# Briley Extended Range Choke



## Decoyin Drake (Feb 21, 2006)

Does anyone have any experience with this choke.. good or bad? I just bought one for an extrema 2 as was courious as to your results.

Thanks DD


----------



## alleyyooper (Jul 6, 2007)

I don't have brileys my self (old hasting wad strippers). But better than 85% of the shot gunners at my sportsman club use the Brileys.

 Al


----------



## TK33 (Aug 12, 2008)

I had a briley extended IM in a browning, don't know if this is the same thing but I loved it. Money well spent.


----------



## gooseaddict (Dec 31, 2006)

I just Bought one my self, Took it to the range today to test in my Extrema 2 Very impressed. Kent 3" # 1's, and bb's worked great and 3.5" hevishot # 2's where awesome at 35 and 50 yards. Money well spent IMO. I didn't think it was all the tight at 35 yards. Should be a great addition to the EXTREMA 2


----------



## snow (Dec 7, 2007)

Yes awsome choke,you'll be very pleased. 3" duces in hevi shot does a # out to 60yds,3.5's in 4's with this choke is almost an over kill.What makes this choke better than your run of the mill extended choke is two things,1st it has straight rifling to take the spin off the shot cup as it exits the muzzel which allows the shot payload to stay in the cup longer and will give you a tighter pattern,2nd it has reverse porting to help keep the shot payload in the shot cup as long as possible giving you a denser pattern at longer ranges.

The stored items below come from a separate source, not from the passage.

import Summits.HodgeConjecture.HodgeCM.Proofs.LandherrRankN_3
import HarnessLib

/-!
# Road b02 (`VHCAbelianSchemesRoad`, D-0059) — stub 2b″ of crux `SemiregularSheafRepresentativesTwAtDiag` (stmt-HodgeConjecture-19787):
# THE HERMITIAN FORM OF EVERY WEIL SIXFOLD COMPONENT IS A SUM OF THREE COPIES OF THE BINARY FORM `⟨1, δ⟩` — the Landherr step of the
# QM-cube description (p535302 / p537129), from the tree's Landherr theorem for diagonal hermitian forms (`HodgeCM.landherr_rank_iff`)

research route conditional on HC_CM; not a corollary; Q11.4-sentence-2 already refuted in dim ≥ 3.

FACT-FREE (the tree's `HodgeCM.landherr_rank_iff` is a THEOREM of the HodgeCM package: Landherr 1936 for diagonal hermitian forms of any rank over
a CM field, proved there through the norm theorem for quaternion algebras); `HC_CM` nowhere; no `def`. van Geemen 5.4 ([L] = Landherr): the hermitian
form of a polarised abelian `2n`-fold of Weil type `(X, K, E)` is `H ≅ ⟨a, 1, …, 1, −1, …, −1⟩` on a `K`-basis, `a ∈ ℚ_{>0}`, `det H = (−1)ⁿ a`; the
component is SPLIT iff `a ∈ N(K^×)`. THIS FILE, for `n = 3` and over ANY CM field `L` (the route needs `L = K` imaginary quadratic):
**`⟨a, 1, 1, −1, −1, −1⟩ ≅ ⟨1, −a⟩ ⊥ ⟨1, −a⟩ ⊥ ⟨1, −a⟩`** for every totally positive `σ`-fixed `a ≠ 0` (`weilHermitian_congruent_qmCubeBlocks`: same
positive index `3` at every complex embedding, and `∏ = −a` versus `−a³`, ratio `a⁻² = N(a⁻¹)`) — so EVERY `(3, d, δ)` component, split or not,
contains the diagonal locus of cubes `S³` of the abelian surfaces `S` of Weil type `(1,1)` with form `⟨1, −a⟩ = ⟨1, δ⟩`, i.e. (van Geemen–Verra
Lemma 4.5 read backwards; `SU⟨1,−a⟩ ≅ SL₁((−D, a)_ℚ)`) the surfaces with multiplication by `B_δ = (−D, −δ)_ℚ` — division EXACTLY on the non-split
components. The parity matters: `det ⟨1,δ⟩^{⊥n} = δⁿ ≡ δ` only for `n` ODD; for fourfolds (`n = 2`) one block must be the hyperbolic plane
(`weilHermitian_congruent_qmSquare_hyperbolic`: `⟨a, 1, −1, −1⟩ ≅ ⟨1, −a⟩ ⊥ ⟨1, −1⟩`, a QM surface times an `E²`-block), which is why the cube trick is a
SIXFOLD phenomenon. Family supply (the components as algebraic families, the curve inside them) remains untyped.
References: [cite: vanGeemen1994HodgeAV, 5.2, 5.4 and 5.7–5.10] [cite: vanGeemenVerra2003QuaternionicPryms, Lemma 4.5] [cite: MoonenZarhin1999LowDim, (1.9) and §2 (2.2)]
[cite: Deligne1982HodgeCycles, §4 Prop. 4.1 (p. 44)].
-/

noncomputable section

open scoped Matrix

-- the cell's namespace repeats the summit name (`Summit.HodgeConjecture.HodgeConjecture…`), as in every `Ring2*` file
set_option linter.dupNamespace false
namespace Summit.HodgeConjecture.HodgeConjecture.Ring2.SemiregularRepresentatives

open HodgeCM
open Literature.AlgebraicGeometry.ShimuraVarieties (conjRingHomK)

/-- Positive index `3` of `⟨a, 1, 1, −1, −1, −1⟩` at an embedding where `Re τ(a) > 0`. [cite: vanGeemen1994HodgeAV, 5.4] -/
theorem card_pos_weilDiag_six (L : CMField) (τ : L →+* ℂ) {a : L} (hpos : 0 < (τ a).re) :
    (Finset.univ.filter fun i => 0 < (τ (![a, 1, 1, -1, -1, -1] i)).re).card = 3 := by
  rw [Finset.card_filter, Fin.sum_univ_six]
  simp only [Matrix.cons_val_zero, Matrix.cons_val_one, Matrix.cons_val, map_one, map_neg, Complex.one_re, Complex.neg_re,
    Left.neg_pos_iff, hpos, if_true]
  norm_num

/-- Positive index `3` of `⟨1, −a, 1, −a, 1, −a⟩` at an embedding where `Re τ(a) > 0`. [cite: vanGeemen1994HodgeAV, 5.4] -/
theorem card_pos_qmCubeDiag_six (L : CMField) (τ : L →+* ℂ) {a : L} (hpos : 0 < (τ a).re) :
    (Finset.univ.filter fun i => 0 < (τ (![1, -a, 1, -a, 1, -a] i)).re).card = 3 := by
  rw [Finset.card_filter, Fin.sum_univ_six]
  have hB : ¬ (τ a).re < 0 := not_lt.2 hpos.le
  simp only [Matrix.cons_val_zero, Matrix.cons_val_one, Matrix.cons_val, map_one, map_neg, Complex.one_re, Complex.neg_re,
    Left.neg_pos_iff, hB, if_false]
  norm_num

/-- **`⟨a, 1, 1, −1, −1, −1⟩ ≅ ⟨1, −a⟩ ⊥ ⟨1, −a⟩ ⊥ ⟨1, −a⟩` OVER EVERY CM FIELD** for `a` `σ`-fixed, non-zero and positive at every complex
embedding (e.g. `a ∈ ℚ_{>0}`): the hermitian form of a `(3, d, δ)` Weil sixfold component (van Geemen 5.4, `δ = −a`) is `σ`-congruent over `L` to
the diagonal sum of three copies of the binary form `⟨1, δ⟩` of the QM surfaces with multiplication by `(−D, −δ)_ℚ` — by the tree's Landherr theorem
(`HodgeCM.landherr_rank_iff`): both have positive index `3` everywhere and `(−a) = (−a³)·N(a⁻¹)`. [cite: vanGeemen1994HodgeAV, 5.4 and 5.7]
[cite: vanGeemenVerra2003QuaternionicPryms, Lemma 4.5] [cite: Deligne1982HodgeCycles, §4 Prop. 4.1 (p. 44)] -/
theorem weilHermitian_congruent_qmCubeBlocks (L : CMField) {a : L} (ha : conjRingHomK L a = a) (ha0 : a ≠ 0)
    (hpos : ∀ τ : L →+* ℂ, 0 < (τ a).re) :
    ∃ g : GL (Fin 6) L,
      ((g : Matrix (Fin 6) (Fin 6) L).transpose.map (conjRingHomK L)) * Matrix.diagonal ![a, 1, 1, -1, -1, -1] *
        (g : Matrix (Fin 6) (Fin 6) L) = Matrix.diagonal ![1, -a, 1, -a, 1, -a] := by
  refine (landherr_rank_iff L 6 ![a, 1, 1, -1, -1, -1] ![1, -a, 1, -a, 1, -a] ?_ ?_ ?_ ?_).2 ⟨fun τ ↦ ?_, a⁻¹, inv_ne_zero ha0, ?_⟩
  · intro i; fin_cases i <;> simp [ha]
  · intro i; fin_cases i <;> simp [ha]
  · intro i; fin_cases i <;> simp [ha0]
  · intro i; fin_cases i <;> simp [ha0]
  · rw [card_pos_weilDiag_six L τ (hpos τ), card_pos_qmCubeDiag_six L τ (hpos τ)]
  · rw [Fin.prod_univ_six, Fin.prod_univ_six]
    simp only [Matrix.cons_val_zero, Matrix.cons_val_one, Matrix.cons_val, map_inv₀, ha]
    field_simp

/-- Positive index `2` of `⟨a, 1, −1, −1⟩` where `Re τ(a) > 0`. [cite: vanGeemen1994HodgeAV, 5.4] -/
theorem card_pos_weilDiag_four (L : CMField) (τ : L →+* ℂ) {a : L} (hpos : 0 < (τ a).re) :
    (Finset.univ.filter fun i => 0 < (τ (![a, 1, -1, -1] i)).re).card = 2 := by
  rw [Finset.card_filter, Fin.sum_univ_four]
  simp only [Matrix.cons_val_zero, Matrix.cons_val_one, Matrix.cons_val, map_one, map_neg, Complex.one_re, Complex.neg_re,
    Left.neg_pos_iff, hpos, if_true]
  norm_num

/-- Positive index `2` of `⟨1, −a, 1, −1⟩` where `Re τ(a) > 0`. [cite: vanGeemen1994HodgeAV, 5.4] -/
theorem card_pos_qmSquareHypDiag_four (L : CMField) (τ : L →+* ℂ) {a : L} (hpos : 0 < (τ a).re) :
    (Finset.univ.filter fun i => 0 < (τ (![1, -a, 1, -1] i)).re).card = 2 := by
  rw [Finset.card_filter, Fin.sum_univ_four]
  have hB : ¬ (τ a).re < 0 := not_lt.2 hpos.le
  simp only [Matrix.cons_val_zero, Matrix.cons_val_one, Matrix.cons_val, map_one, map_neg, Complex.one_re, Complex.neg_re,
    Left.neg_pos_iff, hB, if_false]
  norm_num

/-- **The parity remark, fourfold case: `⟨a, 1, −1, −1⟩ ≅ ⟨1, −a⟩ ⊥ ⟨1, −1⟩`** (a QM-surface block and a HYPERBOLIC block — the square
`⟨1,−a⟩ ⊥ ⟨1,−a⟩` has determinant `a² ≡ 1` and is the SPLIT form, so for `n` even one block must be hyperbolic: the «cube trick» of the sixfold
components has no fourfold analogue). [cite: vanGeemen1994HodgeAV, 5.4] [cite: MoonenZarhin1999LowDim, (1.9)] -/
theorem weilHermitian_congruent_qmSquare_hyperbolic (L : CMField) {a : L} (ha : conjRingHomK L a = a) (ha0 : a ≠ 0)
    (hpos : ∀ τ : L →+* ℂ, 0 < (τ a).re) :
    ∃ g : GL (Fin 4) L,
      ((g : Matrix (Fin 4) (Fin 4) L).transpose.map (conjRingHomK L)) * Matrix.diagonal ![a, 1, -1, -1] *
        (g : Matrix (Fin 4) (Fin 4) L) = Matrix.diagonal ![1, -a, 1, -1] := by
  refine (landherr_rank_iff L 4 ![a, 1, -1, -1] ![1, -a, 1, -1] ?_ ?_ ?_ ?_).2 ⟨fun τ ↦ ?_, 1, one_ne_zero, ?_⟩
  · intro i; fin_cases i <;> simp [ha]
  · intro i; fin_cases i <;> simp [ha]
  · intro i; fin_cases i <;> simp [ha0]
  · intro i; fin_cases i <;> simp [ha0]
  · rw [card_pos_weilDiag_four L τ (hpos τ), card_pos_qmSquareHypDiag_four L τ (hpos τ)]
  · rw [Fin.prod_univ_four, Fin.prod_univ_four]
    simp only [Matrix.cons_val_zero, Matrix.cons_val_one, Matrix.cons_val, map_one]
    ring

end Summit.HodgeConjecture.HodgeConjecture.Ring2.SemiregularRepresentatives

end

PS~ This choke constriction might not be compatable with some steel shot loads and or larger shot size,so I would suggest you check with briley to make sure it works with your shot shell choice.Or better yet come on over and join us at Hevi Shot... :wink:

BTW~ Hevi shot is coming out with a new line of chokes for both hevi shot and hevi metal,they are built by carlson and are even a tighter contriction than what briley has put out for even more lethal range if ya need it.


----------